The data: Begin

open Literature.MathematicalPhysics.QuantumFieldTheory.Balaban1983to89
open Literature.MathematicalPhysics.QuantumFieldTheory.Balaban1983to89.T4Continuum (T4Family FiniteEpsData)
open Literature.MathematicalPhysics.QuantumFieldTheory.Balaban1983to89.DagBinding (WorldP leavesP B9LeafX)
open Literature.MathematicalPhysics.QuantumFieldTheory.Balaban1983to89.Node00
open Literature.MathematicalPhysics.QuantumFieldTheory.Balaban1983to89.B9PinMembersKLevelV1 (MemberY geo9Y bg9Y)
open Literature.MathematicalPhysics.QuantumFieldTheory.Balaban1983to89.B9PinGeometryKLevelV1 (dOmegaY OmKY inΛY unitDistY InCubeY c35Y c35Y_pos)
open Literature.MathematicalPhysics.QuantumFieldTheory.Balaban1983to89.B7Prop2SpecialUnitary (specialUnitaryUnits)
open Literature.MathematicalPhysics.QuantumFieldTheory.Balaban1983to89.B9Thm37Whole (Ops Conv342 Sizes StaticOK Local342 Identities const37)
open Literature.MathematicalPhysics.QuantumFieldTheory.Balaban1983to89.B9Cor38Whole (WalkReading Locality W38OfOps)
open Literature.MathematicalPhysics.QuantumFieldTheory.Balaban1983to89.B9Thm37GlueCor36 (CoRealizes)
open Literature.MathematicalPhysics.QuantumFieldTheory.Balaban1983to89.B6RandomWalk (Ineq261)
open Literature.MathematicalPhysics.QuantumFieldTheory.Balaban1983to89.B9Thm34Ext (toB6)
open Literature.MathematicalPhysics.QuantumFieldTheory.Balaban1983to89.B9Thm314 (Thm314LocalPrinted IneqSupF)
open Literature.MathematicalPhysics.QuantumFieldTheory.Balaban1983to89.B9SectBStepWhole
  (StepE StepL2n StepGlob StepH1 StepE4 StepH2 StepKer StepAnalytic)
open Literature.MathematicalPhysics.QuantumFieldTheory.Balaban1983to89.B9Ineq349Whole (Dict349)
open Literature.MathematicalPhysics.QuantumFieldTheory.Balaban1983to89.B9Eq3132Whole (CTInputs InvNormalised WeightsTransfer)
open Literature.MathematicalPhysics.QuantumFieldTheory.Balaban1983to89.B9ResidualEntriesAtOne (AtOneL2On AtOneGlobOn AtOneH1On AtOneE4On AtOneH2On)
open Literature.MathematicalPhysics.QuantumFieldTheory.Balaban1983to89.B9Thm39Whole
  (Ops39 WalkReading39 EK39OfOps StaticOK39 Local348 Identities395 Small285 Factors389 Locality39 KerReads)
open Literature.MathematicalPhysics.QuantumFieldTheory.Balaban1983to89.B9Thm311Whole (Ops311 PosDefOfOps Inputs311)
open Literature.MathematicalPhysics.QuantumFieldTheory.Balaban1983to89.B9Thm310Whole
  (Ops310 WalkReading310 Sizes310 StaticOK310 Locality310 Local342G Identities310 W310OfOps Conv3107)
open Literature.MathematicalPhysics.QuantumFieldTheory.Balaban1983to89.B9Thm315Whole (Ops315 Reads315 Static315 GivenBy3185OfOps HasRWExpCOfOps)
open Literature.MathematicalPhysics.QuantumFieldTheory.Balaban1983to89.B9Thm314Whole (DiffExpansionAllNorms RWSumFactorYieldsSupL2 RWSumFactorYieldsHolder)
open Literature.MathematicalPhysics.QuantumFieldTheory.Balaban1983to89.B9Ineq347Reading (GlobReading AtOneEOn Lemma21Above atOneGlobOn_of_atOneEOn)
open Literature.MathematicalPhysics.QuantumFieldTheory.Balaban1983to89.B9GeoLemma21KLevelV1
  (distOK_geo9Y levelGap_geo9Y_one rowSum261_geo9Y geo9Y_dist_triangle geo9Y_dist_comm geo9Y_len_pos)
open Literature.MathematicalPhysics.QuantumFieldTheory.Balaban1983to89.B9GeoNormsKLevelModelSignsV1 (modelSignsOn_geo9K)
open Summit.QuantumFields.YangMills.BalabanUVNodes.N06AtRecord11ObligationsPins (t311_of_pin t314loc_of_leaves t315_of_pins)
open Literature.MathematicalPhysics.QuantumFieldTheory.Balaban1983to89.B9ResidualEntriesAtOne (hGp_of_blocksOn_of_null hGA_of_globOn_of_null)
open Literature.MathematicalPhysics.QuantumFieldTheory.Balaban1983to89.B9Cor35ComparisonsGAAtLetters
  (hGA_e_opsYOfLetters hGA_h1_opsYOfLetters hGA_e4_opsYOfLetters hGA_h2_opsYOfLetters hGA_l2_opsYOfLetters hnullGA_opsYOfLetters)
open Literature.MathematicalPhysics.QuantumFieldTheory.Balaban1983to89.B9Cor35ComparisonsGpCAtLetters (hGp_e_opsYOfLetters hGp_h1_opsYOfLetters hC_opsYOfLetters)
open Summit.QuantumFields.YangMills.BalabanUVNodes.N06AtRecord11ObligationsPins2 (t39_of_pin hksum_of_pin s3132_of_inputs)
open Literature.MathematicalPhysics.QuantumFieldTheory.Balaban1983to89.B9Thm312Whole (GeoOK Thm33G0 FormSmall HasRWExpOfOps HasRWExpHOfOps PosDefKOfOps)
open Literature.MathematicalPhysics.QuantumFieldTheory.Balaban1983to89.B11SectG (RowSum)
open Literature.MathematicalPhysics.QuantumFieldTheory.Balaban1983to89.B9FromB6 (L2Block)
open Literature.MathematicalPhysics.QuantumFieldTheory.Balaban1983to89.B9Thm37GlueCor36 (Clause342)
open Literature.MathematicalPhysics.QuantumFieldTheory.Balaban1983to89.B9Thm312WholeLeaf (thm312Printed_of_step)
open Literature.MathematicalPhysics.QuantumFieldTheory.Balaban1983to89.B9Thm313Whole (Letters313 thm313Printed_of_step)
open Literature.MathematicalPhysics.QuantumFieldTheory.Balaban1983to89.B9GeoNormsKLevelV1 (geo9K_dist_nonneg)
open Literature.MathematicalPhysics.QuantumFieldTheory.Balaban1983to89.B9Thm37Glue (IsTransposePair)
open Literature.MathematicalPhysics.QuantumFieldTheory.Balaban1983to89.B9RWSums343to347Whole (GlobReads Facts347 ConvAll3107 E37AllOfOps)
open Literature.MathematicalPhysics.QuantumFieldTheory.Balaban1983to89.B9RWSums346Schur (L2Reads)
open Literature.MathematicalPhysics.QuantumFieldTheory.Balaban1983to89.B9Cor35ComparisonsEH (hE4_of_hGA_e4 hH2_of_hGA_h2)
open Literature.MathematicalPhysics.QuantumFieldTheory.Balaban1983to89.B9Ineq349Whole (stmt349Printed_of_thm31_thm32)
open Summit.QuantumFields.YangMills.BalabanUVNodes.N06AtRecord11ObligationsT314 (t314_obligation_of_t314loc)
open Summit.QuantumFields.YangMills.BalabanUVNodes.N06AtRecord11ObligationsSectBn (hB_obligation_of_memberSteps)
open Summit.QuantumFields.YangMills.BalabanUVNodes.N06AtRecord11ObligationsHg (hg_obligation_vacuous)
open Summit.QuantumFields.YangMills.BalabanUVNodes.N06AtRecord11ObligationsPins4 (t37_of_allPin c38_of_allPin t310_of_allPin hsum_of_allPins)
open Literature.MathematicalPhysics.QuantumFieldTheory.Balaban1983to89.B9Ineq347GpAtLetters (atOneGlobOn_Gp_opsYOfLetters)
open Summit.QuantumFields.YangMills.BalabanUVNodes.N06AtRecord11CB10YZW (b9_main_of_up_view₁₁B10YZW_of_obligations)
open scoped Matrix.Norms.L2Operator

The data: End

### Directions
Transcribe all of the data above, character for character.

### Answer to this task
open Literature.MathematicalPhysics.QuantumFieldTheory.Balaban1983to89
open Literature.MathematicalPhysics.QuantumFieldTheory.Balaban1983to89.T4Continuum (T4Family FiniteEpsData)
open Literature.MathematicalPhysics.QuantumFieldTheory.Balaban1983to89.DagBinding (WorldP leavesP B9LeafX)
open Literature.MathematicalPhysics.QuantumFieldTheory.Balaban1983to89.Node00
open Literature.MathematicalPhysics.QuantumFieldTheory.Balaban1983to89.B9PinMembersKLevelV1 (MemberY geo9Y bg9Y)
open Literature.MathematicalPhysics.QuantumFieldTheory.Balaban1983to89.B9PinGeometryKLevelV1 (dOmegaY OmKY inΛY unitDistY InCubeY c35Y c35Y_pos)
open Literature.MathematicalPhysics.QuantumFieldTheory.Balaban1983to89.B7Prop2SpecialUnitary (specialUnitaryUnits)
open Literature.MathematicalPhysics.QuantumFieldTheory.Balaban1983to89.B9Thm37Whole (Ops Conv342 Sizes StaticOK Local342 Identities const37)
open Literature.MathematicalPhysics.QuantumFieldTheory.Balaban1983to89.B9Cor38Whole (WalkReading Locality W38OfOps)
open Literature.MathematicalPhysics.QuantumFieldTheory.Balaban1983to89.B9Thm37GlueCor36 (CoRealizes)
open Literature.MathematicalPhysics.QuantumFieldTheory.Balaban1983to89.B6RandomWalk (Ineq261)
open Literature.MathematicalPhysics.QuantumFieldTheory.Balaban1983to89.B9Thm34Ext (toB6)
open Literature.MathematicalPhysics.QuantumFieldTheory.Balaban1983to89.B9Thm314 (Thm314LocalPrinted IneqSupF)
open Literature.MathematicalPhysics.QuantumFieldTheory.Balaban1983to89.B9SectBStepWhole
  (StepE StepL2n StepGlob StepH1 StepE4 StepH2 StepKer StepAnalytic)
open Literature.MathematicalPhysics.QuantumFieldTheory.Balaban1983to89.B9Ineq349Whole (Dict349)
open Literature.MathematicalPhysics.QuantumFieldTheory.Balaban1983to89.B9Eq3132Whole (CTInputs InvNormalised WeightsTransfer)
open Literature.MathematicalPhysics.QuantumFieldTheory.Balaban1983to89.B9ResidualEntriesAtOne (AtOneL2On AtOneGlobOn AtOneH1On AtOneE4On AtOneH2On)
open Literature.MathematicalPhysics.QuantumFieldTheory.Balaban1983to89.B9Thm39Whole
  (Ops39 WalkReading39 EK39OfOps StaticOK39 Local348 Identities395 Small285 Factors389 Locality39 KerReads)
open Literature.MathematicalPhysics.QuantumFieldTheory.Balaban1983to89.B9Thm311Whole (Ops311 PosDefOfOps Inputs311)
open Literature.MathematicalPhysics.QuantumFieldTheory.Balaban1983to89.B9Thm310Whole
  (Ops310 WalkReading310 Sizes310 StaticOK310 Locality310 Local342G Identities310 W310OfOps Conv3107)
open Literature.MathematicalPhysics.QuantumFieldTheory.Balaban1983to89.B9Thm315Whole (Ops315 Reads315 Static315 GivenBy3185OfOps HasRWExpCOfOps)
open Literature.MathematicalPhysics.QuantumFieldTheory.Balaban1983to89.B9Thm314Whole (DiffExpansionAllNorms RWSumFactorYieldsSupL2 RWSumFactorYieldsHolder)
open Literature.MathematicalPhysics.QuantumFieldTheory.Balaban1983to89.B9Ineq347Reading (GlobReading AtOneEOn Lemma21Above atOneGlobOn_of_atOneEOn)
open Literature.MathematicalPhysics.QuantumFieldTheory.Balaban1983to89.B9GeoLemma21KLevelV1
  (distOK_geo9Y levelGap_geo9Y_one rowSum261_geo9Y geo9Y_dist_triangle geo9Y_dist_comm geo9Y_len_pos)
open Literature.MathematicalPhysics.QuantumFieldTheory.Balaban1983to89.B9GeoNormsKLevelModelSignsV1 (modelSignsOn_geo9K)
open Summit.QuantumFields.YangMills.BalabanUVNodes.N06AtRecord11ObligationsPins (t311_of_pin t314loc_of_leaves t315_of_pins)
open Literature.MathematicalPhysics.QuantumFieldTheory.Balaban1983to89.B9ResidualEntriesAtOne (hGp_of_blocksOn_of_null hGA_of_globOn_of_null)
open Literature.MathematicalPhysics.QuantumFieldTheory.Balaban1983to89.B9Cor35ComparisonsGAAtLetters
  (hGA_e_opsYOfLetters hGA_h1_opsYOfLetters hGA_e4_opsYOfLetters hGA_h2_opsYOfLetters hGA_l2_opsYOfLetters hnullGA_opsYOfLetters)
open Literature.MathematicalPhysics.QuantumFieldTheory.Balaban1983to89.B9Cor35ComparisonsGpCAtLetters (hGp_e_opsYOfLetters hGp_h1_opsYOfLetters hC_opsYOfLetters)
open Summit.QuantumFields.YangMills.BalabanUVNodes.N06AtRecord11ObligationsPins2 (t39_of_pin hksum_of_pin s3132_of_inputs)
open Literature.MathematicalPhysics.QuantumFieldTheory.Balaban1983to89.B9Thm312Whole (GeoOK Thm33G0 FormSmall HasRWExpOfOps HasRWExpHOfOps PosDefKOfOps)
open Literature.MathematicalPhysics.QuantumFieldTheory.Balaban1983to89.B11SectG (RowSum)
open Literature.MathematicalPhysics.QuantumFieldTheory.Balaban1983to89.B9FromB6 (L2Block)
open Literature.MathematicalPhysics.QuantumFieldTheory.Balaban1983to89.B9Thm37GlueCor36 (Clause342)
open Literature.MathematicalPhysics.QuantumFieldTheory.Balaban1983to89.B9Thm312WholeLeaf (thm312Printed_of_step)
open Literature.MathematicalPhysics.QuantumFieldTheory.Balaban1983to89.B9Thm313Whole (Letters313 thm313Printed_of_step)
open Literature.MathematicalPhysics.QuantumFieldTheory.Balaban1983to89.B9GeoNormsKLevelV1 (geo9K_dist_nonneg)
open Literature.MathematicalPhysics.QuantumFieldTheory.Balaban1983to89.B9Thm37Glue (IsTransposePair)
open Literature.MathematicalPhysics.QuantumFieldTheory.Balaban1983to89.B9RWSums343to347Whole (GlobReads Facts347 ConvAll3107 E37AllOfOps)
open Literature.MathematicalPhysics.QuantumFieldTheory.Balaban1983to89.B9RWSums346Schur (L2Reads)
open Literature.MathematicalPhysics.QuantumFieldTheory.Balaban1983to89.B9Cor35ComparisonsEH (hE4_of_hGA_e4 hH2_of_hGA_h2)
open Literature.MathematicalPhysics.QuantumFieldTheory.Balaban1983to89.B9Ineq349Whole (stmt349Printed_of_thm31_thm32)
open Summit.QuantumFields.YangMills.BalabanUVNodes.N06AtRecord11ObligationsT314 (t314_obligation_of_t314loc)
open Summit.QuantumFields.YangMills.BalabanUVNodes.N06AtRecord11ObligationsSectBn (hB_obligation_of_memberSteps)
open Summit.QuantumFields.YangMills.BalabanUVNodes.N06AtRecord11ObligationsHg (hg_obligation_vacuous)
open Summit.QuantumFields.YangMills.BalabanUVNodes.N06AtRecord11ObligationsPins4 (t37_of_allPin c38_of_allPin t310_of_allPin hsum_of_allPins)
open Literature.MathematicalPhysics.QuantumFieldTheory.Balaban1983to89.B9Ineq347GpAtLetters (atOneGlobOn_Gp_opsYOfLetters)
open Summit.QuantumFields.YangMills.BalabanUVNodes.N06AtRecord11CB10YZW (b9_main_of_up_view₁₁B10YZW_of_obligations)
open scoped Matrix.Norms.L2Operator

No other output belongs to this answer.